図3に示す保管容器12は、請求項9で使用される保管方法を説明する物で、保管容器12の外形が円形状又は角形状で、内部に空間が設けられ、貯蔵容器本体13と密閉可能な蓋14を溶融成形する際、鉛が10〜50重量%混入された鉛ガラス10を50μm以下に粉砕し30〜40重量%混入した保管容器12であり、積層パラフィン紙15で構成された容器内には、放射性物質を含む焼却灰5を含む溶融成形されたプラスチック配合物6が収納される。
図4に示す積層パラフィン紙15で構成された別の容器は、請求項9で使用される保管方法を説明する物で、積層パラフィン紙15で構成された容器内には、放射性物質を含む焼却灰5を混入し金型の中で直ちに冷却しながら溶融成形されたプラスチック配合物6が収納され、接合部16により密閉され防水機能を果たす。
1 プラスチック配合物で成形した保管容器
2 貯蔵容器本体
3 密閉可能な蓋
4 内部空間
5 放射性物質を含む焼却灰
6 プラスチック配合物
7 プラスチック配合物で成形した保管容器
8 貯蔵容器本体
9 密閉可能な蓋
10 鉛ガラス
11 内部空間
12 保管容器
13 貯蔵容器本体
14 密閉可能な蓋
15 積層パラフィン紙
16 接合部
2 貯蔵容器本体
3 密閉可能な蓋
4 内部空間
5 放射性物質を含む焼却灰
6 プラスチック配合物
7 プラスチック配合物で成形した保管容器
8 貯蔵容器本体
9 密閉可能な蓋
10 鉛ガラス
11 内部空間
12 保管容器
13 貯蔵容器本体
14 密閉可能な蓋
15 積層パラフィン紙
16 接合部
Claims (9)
- 未硬化のプラスチック素材又は、混合割合がポリオレフイン系樹脂60〜80重量%、ポリエチレンテレフタレート40〜20重量%である溶融混練用廃プラスチック配合物に、洗濯用粉末合成洗剤と片栗粉の混合割合が洗濯用粉末合成洗剤10〜90重量%、片栗粉90〜10重量%の合成物をプラスチック配合物全量に対して5〜15重量%添加し、溶融混練性の向上と潤滑効果を高めたことを特徴とするプラスチック配合物。
- 混合割合がポリオレフイン系樹脂60〜80重量%、ポリエチレンテレフタレート40〜20重量%である溶融混練用廃プラスチック配合物は、プラスチック配合物全量に対して、ポリオレフイン系樹脂及びポリエチレンテレフタレートの含有量が20〜40重量%であることを特徴とする請求項1に記載のプラスチック配合物。
- 上記プラスチック配合物は、異種の廃プラスチックを1種以上含むことを特徴とする請求項1〜請求項2に記載のプラスチック配合物。
- 上記プラスチック配合物は、熱硬化性樹脂を1〜10重量%含有することを特徴とする請求項1ないし請求項3のいずれか1項に記載のプラスチック配合物。
- 上記プラスチック配合物に、セシウムから放出される放射性物質を含む焼却灰を30〜40重量%混入し、溶融温度を200〜320℃の範囲でスクリュー回転数を65〜140rpmの範囲で調整し、押出機を用いて溶融混練したプラスチック配合物を金型に注入し、金型の中で直ちに冷却し、円柱形状又は角柱形状に溶融成形することを特徴とする請求項1ないし請求項4のいずれか1項に記載のプラスチック配合物による廃棄物の処理物。

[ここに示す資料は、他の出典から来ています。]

import Literature.Computability.Complexity.CountingProofs
import Literature.Computability.Complexity.SharpPClosure
import HarnessLib

/-!
# `PP` via `GapP` (Fenner–Fortnow–Kurtz, Proposition 4.2(1)) — proof

Second sibling proof file of `Counting.lean` (D-0014; `CountingProofs.lean` is at the line cap and
does not import the witness-padding lemmas of `SharpPClosure.lean`). Discharged here:

* `mem_PP_iff_gapP_holds : mem_PP_iff_gapP` — **`L ∈ PP ↔ ∃ g ∈ GapP, ∀ x, (x ∈ L ↔ 0 < g x)`**
  (Fenner–Fortnow–Kurtz 1994, Proposition 4.2(1), p. 127: "`L ∈ PP ⟺ (∃M)(∀x)[x ∈ L ⟺ gap_M(x) > 0]`",
  with `GapP = {gap_M} = #P − #P`, Def. 3.2 and Proposition 3.5, p. 121).

Printed proof (p. 128) and its rendering in the tree's conventions (`PP = pMajority P`: strict
majority of the `2^{p(|x|)}` coin strings, Gill's threshold; `GapP := #P − #P`, `Counting.lean`):

* (→) "from Lemma 3.3 (`#P ⊆ GapP`) and subtracting a polynomial-time computable threshold from a
  gap": for `L ∈ PP` with witness language `L' ∈ P` and `m = p(|x|)` coins, the machine running
  `L'` on every coin string is in normal form, and its gap
  `g(x) = #{y | ⟨x,y⟩ ∈ L'} − #{y | ⟨x,y⟩ ∉ L'}` (both terms in `#P`, the second by `L'ᶜ ∈ P`) is
  positive iff the accepting strings are a strict majority (`#acc + #rej = 2^m`,
  `half_lt_uniformProb_iff`) — `PPGapP.gapP_of_mem_PP`.
* (←) "by Lemma 4.3, threshold `2^{q(|x|)} − 1`", i.e. the machine `M'` of the proof of
  Proposition 3.5 (p. 122: "`M'` first branches once, then simulates `M` on one branch and `N̄` on
  the other", `#M'(x) = f(x) − g(x) + 2^{q(|x|)}`) read as a majority vote: for `g = f₁ − f₂` with
  `f₁, f₂ ∈ #P`, pad both witness relations to the common length `B = (p₁ + p₂)(|x|)`
  (`exists_padRel`, `countWitnesses_of_padSpec`, `SharpPClosure.lean`) and take `B + 1` coins `b·y`:
  `b = 0` accepts iff `⟨x,y⟩ ∈ R₁`, `b = 1` accepts iff `⟨x,y⟩ ∉ R₂` (`PPGapP.exists_sumRel`, the
  relation `(Tag₀ ⊓ drop₁⁻¹ R₁) ⊔ (Tag₁ ⊓ drop₁⁻¹ R₂ᶜ)` exactly as in `PPSharpP.exists_msbRel`), so
  `#acc = f₁(x) + 2^B − f₂(x)`, a strict majority of `2^{B+1}` iff `f₁(x) > f₂(x)` —
  `PPGapP.mem_PP_of_gapP`.

No definitions are introduced (the relations are existence statements, as in `CountingProofs.lean`).

## References

* S. Fenner, L. Fortnow, S. Kurtz, *Gap-definable counting classes*, J. Comput. System Sci. 48
  (1994) 116–148: Def. 3.1–3.2 (`gap_M`, `GapP`), Lemma 3.3 (`#P ⊆ GapP`), Proposition 3.5
  (`GapP = #P − #P`, the machine `M'`), Proposition 4.2(1) and its proof (p. 127–128), Lemma 4.3.
* J. Gill, *Computational complexity of probabilistic Turing machines*, SIAM J. Comput. 6 (1977),
  Def. 5.1 (`PP`).
* S. Arora, B. Barak, *Computational Complexity: A Modern Approach*, CUP 2009, §17.2.1, proof of
  Lemma 17.7 (the machines `M₀ + M₁`).
-/

noncomputable section

namespace Literature.Computability.Complexity

open _root_.Computability Polynomial TTClosure PPSharpP

namespace PPGapP

/-! ### Counting lemmas -/

/-- `#{y ∈ {0,1}^m | ⟨x,y⟩ ∈ L'} + #{y ∈ {0,1}^m | ⟨x,y⟩ ∈ L'ᶜ} = 2^m` (accepting plus rejecting
coin strings; the gap of a normal-form machine is `#acc − #rej`). [cite: FennerFortnowKurtz1994, Def. 3.1] -/
theorem countWitnesses_add_compl (L' : Language Bool) (m : ℕ) (x : List Bool) :
    countWitnesses L' m x + countWitnesses L'ᶜ m x = 2 ^ m := by
  rw [countWitnesses_eq_cnt, countWitnesses_eq_cnt]
  have hc : cnt m {y | boolPair x y ∈ L'ᶜ} = cnt m ({y | boolPair x y ∈ L'}ᶜ) :=
    cnt_congr fun y _ => Iff.rfl
  rw [hc]
  exact cnt_add_cnt_compl m {y | boolPair x y ∈ L'}

/-! ### The sum relation (branch once, then run one of two machines) -/

/-- **The sum relation.** For `L₀, L₁ ∈ P` there is `R ∈ P` reading the first witness bit as a
branch: `⟨x, 0y⟩ ∈ R ↔ ⟨x, y⟩ ∈ L₀` and `⟨x, 1y⟩ ∈ R ↔ ⟨x, y⟩ ∈ L₁` — Fenner–Fortnow–Kurtz's machine
"branch once, then simulate `M` on one branch and `N̄` on the other" (proof of Proposition 3.5),
Arora–Barak's `M₀ + M₁` (proof of Lemma 17.7). Here
`R = (Tag₀ ⊓ drop₁⁻¹ L₀) ⊔ (Tag₁ ⊓ drop₁⁻¹ L₁)` with `Tag_b = {⟨x, b y⟩}` (read off
`truncSndFn 1 ⟨x, b y⟩ = ⟨x, b⟩`) and `drop₁ = dropSndFn 1 : ⟨x, b y⟩ ↦ ⟨x, y⟩`
(`CoinTruncation.lean`), in `P` by closure under `FP` preimages, `⊓`, `⊔`; cf. `PPSharpP.exists_msbRel`.
[cite: FennerFortnowKurtz1994, Proposition 3.5 (proof)] -/
theorem exists_sumRel {L₀ L₁ : Language Bool} (h₀ : L₀ ∈ Classes.P) (h₁ : L₁ ∈ Classes.P) :
    ∃ R ∈ Classes.P, (∀ x y : List Bool, boolPair x (false :: y) ∈ R ↔ boolPair x y ∈ L₀) ∧
      (∀ x y : List Bool, boolPair x (true :: y) ∈ R ↔ boolPair x y ∈ L₁) := by
  set Tag1 : Language Bool := (sndP ∘ truncSndFn 1) ⁻¹' HasBit true with hTag1
  set Tag0 : Language Bool := (sndP ∘ truncSndFn 1) ⁻¹' NoBit true with hTag0
  set R : Language Bool := (Tag0 ⊓ (dropSndFn 1 ⁻¹' L₀)) ⊔ (Tag1 ⊓ (dropSndFn 1 ⁻¹' L₁)) with hR
  have hTag1P : Tag1 ∈ Classes.P :=
    preimage_mem_P (HasBit_mem_P true) (comp_mem_FP sndP_mem_FP (truncSndFn_mem_FP 1))
  have hTag0P : Tag0 ∈ Classes.P :=
    preimage_mem_P (NoBit_mem_P true) (comp_mem_FP sndP_mem_FP (truncSndFn_mem_FP 1))
  have hRP : R ∈ Classes.P :=
    union_mem_P (inter_mem_P hTag0P (preimage_mem_P h₀ (dropSndFn_mem_FP 1)))
      (inter_mem_P hTag1P (preimage_mem_P h₁ (dropSndFn_mem_FP 1)))
  have htrunc : ∀ (x : List Bool) (b : Bool) (y : List Bool),
      truncSndFn 1 (boolPair x (b :: y)) = boolPair x [b] := fun x b y => by
    rw [truncSndFn_boolPair, eval_one]; rfl
  have hdrop : ∀ (x : List Bool) (b : Bool) (y : List Bool),
      dropSndFn 1 (boolPair x (b :: y)) = boolPair x y := fun x b y => by
    rw [dropSndFn_boolPair, eval_one]; rfl
  have hT1 : ∀ (x : List Bool) (b : Bool) (y : List Bool),
      boolPair x (b :: y) ∈ Tag1 ↔ b = true := by
    intro x b y
    rw [hTag1, memL_preimage, Function.comp_apply, htrunc, sndP_boolPair, mem_HasBit]
    simp
  have hT0 : ∀ (x : List Bool) (b : Bool) (y : List Bool),
      boolPair x (b :: y) ∈ Tag0 ↔ b = false := by
    intro x b y
    rw [hTag0, memL_preimage, Function.comp_apply, htrunc, sndP_boolPair, mem_NoBit]
    simp
  refine ⟨R, hRP, fun x y => ?_, fun x y => ?_⟩
  · rw [hR, memL_sup, Language.mem_inf, Language.mem_inf, hT0, hT1, memL_preimage, memL_preimage,
      hdrop]
    simp
  · rw [hR, memL_sup, Language.mem_inf, Language.mem_inf, hT0, hT1, memL_preimage, memL_preimage,
      hdrop]
    simp

/-- **The count of the sum relation**: `#_R^{m+1}(x) = #_{L₀}^m(x) + #_{L₁}^m(x)` (split on the
first coin, `cnt_succ`). [cite: FennerFortnowKurtz1994, Proposition 3.5 (proof)] -/
theorem countWitnesses_sumRel {R L₀ L₁ : Language Bool}
    (hR0 : ∀ x y : List Bool, boolPair x (false :: y) ∈ R ↔ boolPair x y ∈ L₀)
    (hR1 : ∀ x y : List Bool, boolPair x (true :: y) ∈ R ↔ boolPair x y ∈ L₁) (m : ℕ)
    (x : List Bool) :
    countWitnesses R (m + 1) x = countWitnesses L₀ m x + countWitnesses L₁ m x := by
  rw [countWitnesses_eq_cnt, countWitnesses_eq_cnt, countWitnesses_eq_cnt, cnt_succ]
  congr 1
  · exact cnt_congr fun y _ => by simp only [Set.mem_setOf_eq]; exact hR0 x y
  · exact cnt_congr fun y _ => by simp only [Set.mem_setOf_eq]; exact hR1 x y

/-! ### The two directions -/

/-- **(→) of Proposition 4.2(1)**: for `L ∈ PP` the gap `g(x) = #acc(x) − #rej(x)` of the majority
machine (witness language `L' ∈ P`, `p(|x|)` coins; `#rej` is the `#P` function of `L'ᶜ ∈ P`) is in
`GapP = #P − #P` and `x ∈ L ↔ g(x) > 0`. [cite: FennerFortnowKurtz1994, Proposition 4.2(1)] -/
theorem gapP_of_mem_PP {L : Language Bool} (hL : L ∈ PP) :
    ∃ g ∈ GapP, ∀ x : List Bool, x ∈ L ↔ 0 < g x := by
  obtain ⟨L', hL', p, hp⟩ := hL
  refine ⟨fun x => (countWitnesses L' (p.eval x.length) x : ℤ) -
      (countWitnesses L'ᶜ (p.eval x.length) x : ℤ),
    ⟨fun x => countWitnesses L' (p.eval x.length) x, ⟨L', hL', p, fun x => rfl⟩,
      fun x => countWitnesses L'ᶜ (p.eval x.length) x,
      ⟨L'ᶜ, (compl_mem_P_iff (L := L')).2 hL', p, fun x => rfl⟩, fun x => rfl⟩,
    fun x => ?_⟩
  have h := countWitnesses_add_compl L' (p.eval x.length) x
  rw [hp x, half_lt_uniformProb_iff, ← countWitnesses_eq_cnt, ← h]
  simp only
  omega

/-- **(←) of Proposition 4.2(1)**: if `x ∈ L ↔ f₁(x) − f₂(x) > 0` with `f₁, f₂ ∈ #P`, then `L ∈ PP`:
after padding both witness relations to the common length `B = (p₁ + p₂)(|x|)`, the majority
machine with `B + 1` coins `b·y` accepts `0y` iff `⟨x,y⟩ ∈ R₁` and `1y` iff `⟨x,y⟩ ∉ R₂`
(`exists_sumRel`), accepting `f₁(x) + 2^B − f₂(x)` strings — a strict majority iff `f₁(x) > f₂(x)`
(the machine `M'` of Proposition 3.5, threshold `2^B` as in the proof of Proposition 4.2 via
Lemma 4.3). [cite: FennerFortnowKurtz1994, Proposition 4.2(1) (proof, p. 128)] -/
theorem mem_PP_of_gapP {L : Language Bool} {g : List Bool → ℤ} (hg : g ∈ GapP)
    (hL : ∀ x : List Bool, x ∈ L ↔ 0 < g x) : L ∈ PP := by
  obtain ⟨f₁, ⟨R₁, hR₁, p₁, hf₁⟩, f₂, ⟨R₂, hR₂, p₂, hf₂⟩, hgx⟩ := hg
  -- pad both relations to the common witness length `B = (p₁ + p₂)(|x|)`
  obtain ⟨R₁p, hR₁p, hspec₁⟩ := exists_padRel p₁ hR₁
  obtain ⟨R₂p, hR₂p, hspec₂⟩ := exists_padRel p₂ hR₂
  have hc₁ : ∀ x : List Bool, countWitnesses R₁p ((p₁ + p₂).eval x.length) x = f₁ x := fun x => by
    rw [hf₁, countWitnesses_of_padSpec R₁ R₁p x (p₁.eval x.length) (hspec₁ x) (by simp [eval_add])]
  have hc₂ : ∀ x : List Bool,
      countWitnesses R₂pᶜ ((p₁ + p₂).eval x.length) x + f₂ x = 2 ^ (p₁ + p₂).eval x.length :=
    fun x => by
    rw [hf₂, ← countWitnesses_of_padSpec R₂ R₂p x (p₂.eval x.length) (hspec₂ x)
      (show p₂.eval x.length ≤ (p₁ + p₂).eval x.length by simp [eval_add]), add_comm]
    exact countWitnesses_add_compl R₂p _ x
  -- the majority relation: `0y ↦ [⟨x,y⟩ ∈ R₁p]`, `1y ↦ [⟨x,y⟩ ∉ R₂p]`
  obtain ⟨R, hR, hR0, hR1⟩ := exists_sumRel hR₁p ((compl_mem_P_iff (L := R₂p)).2 hR₂p)
  refine ⟨R, hR, p₁ + p₂ + 1, fun x => ?_⟩
  rw [hL x, hgx x, half_lt_uniformProb_iff, ← countWitnesses_eq_cnt, eval_add, eval_one,
    countWitnesses_sumRel hR0 hR1, hc₁, pow_succ, ← hc₂ x]
  omega

end PPGapP

open PPGapP

/-- **`PP` via `GapP`** — discharge of the named fact `mem_PP_iff_gapP` (`Counting.lean`):
`L ∈ PP ↔ ∃ g ∈ GapP, ∀ x, (x ∈ L ↔ 0 < g x)`. Fenner–Fortnow–Kurtz, Proposition 4.2(1):
"`L ∈ PP ⟺ (∃M)(∀x)[x ∈ L ⟺ gap_M(x) > 0]`", where `GapP = {gap_M | M a CM} = #P − #P`
(Def. 3.2, Proposition 3.5); the tree's `PP = pMajority P` is Gill's strict-majority class and the
tree's `GapP` is `#P − #P`. (→) `gapP_of_mem_PP`, (←) `mem_PP_of_gapP`.
[cite: FennerFortnowKurtz1994, Proposition 4.2(1)] -/
theorem mem_PP_iff_gapP_holds : mem_PP_iff_gapP := by
  intro L
  exact ⟨gapP_of_mem_PP, fun ⟨g, hg, hgL⟩ => mem_PP_of_gapP hg hgL⟩

end Literature.Computability.Complexity

end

- 上記プラスチック配合物に、放射性物質を含まない焼却灰又は、150μm以下に粉砕した瓦礫を30〜40重量%混入し、任意の形状に溶融成形することを特徴とする請求項1ないし請求項4のいずれか1項に記載のプラスチック配合物による廃棄物の処理物。
- 貯蔵容器本体と密閉可能な蓋で構成された外形が円形状又は角形状で、内部に請求項5記載の円柱形状又は角柱形状で溶融成形されたプラスチック配合物による廃棄物の処理物 を収納する空間が設けられたプラスチック配合物で成形した保管容器において、請求項1ないし請求項4のいずれか1項に記載のプラスチック配合物を用いて貯蔵容器本体と密閉可能な蓋を溶融成形することを特徴とする保管容器。
- 貯蔵容器本体と密閉可能な蓋で構成された外形が円形状又は角形状で、内部に請求項5記載の円柱形状又は角柱形状で溶融成形されたプラスチック配合物による廃棄物の処理物を収納する空間が設けられたプラスチック配合物で成形した保管容器において、請求項1ないし請求項4のいずれか1項に記載のプラスチック配合物に、鉛が10〜50重量%混入された鉛ガラスを50μm以下に粉砕し、プラスチック配合物全量に対して30〜40重量%混入し、貯蔵容器本体と密閉可能な蓋を溶融成形することを特徴とする保管容器。
- 請求項7又は請求項8記載の保管容器内の内部空間に、積層パラフィン紙で構成された別の容器を収納し、積層パラフィン紙で構成された容器内に、請求項5記載の円柱形状又は角柱形状の溶融成形されたプラスチック配合物を収納することを特徴とする保管方法。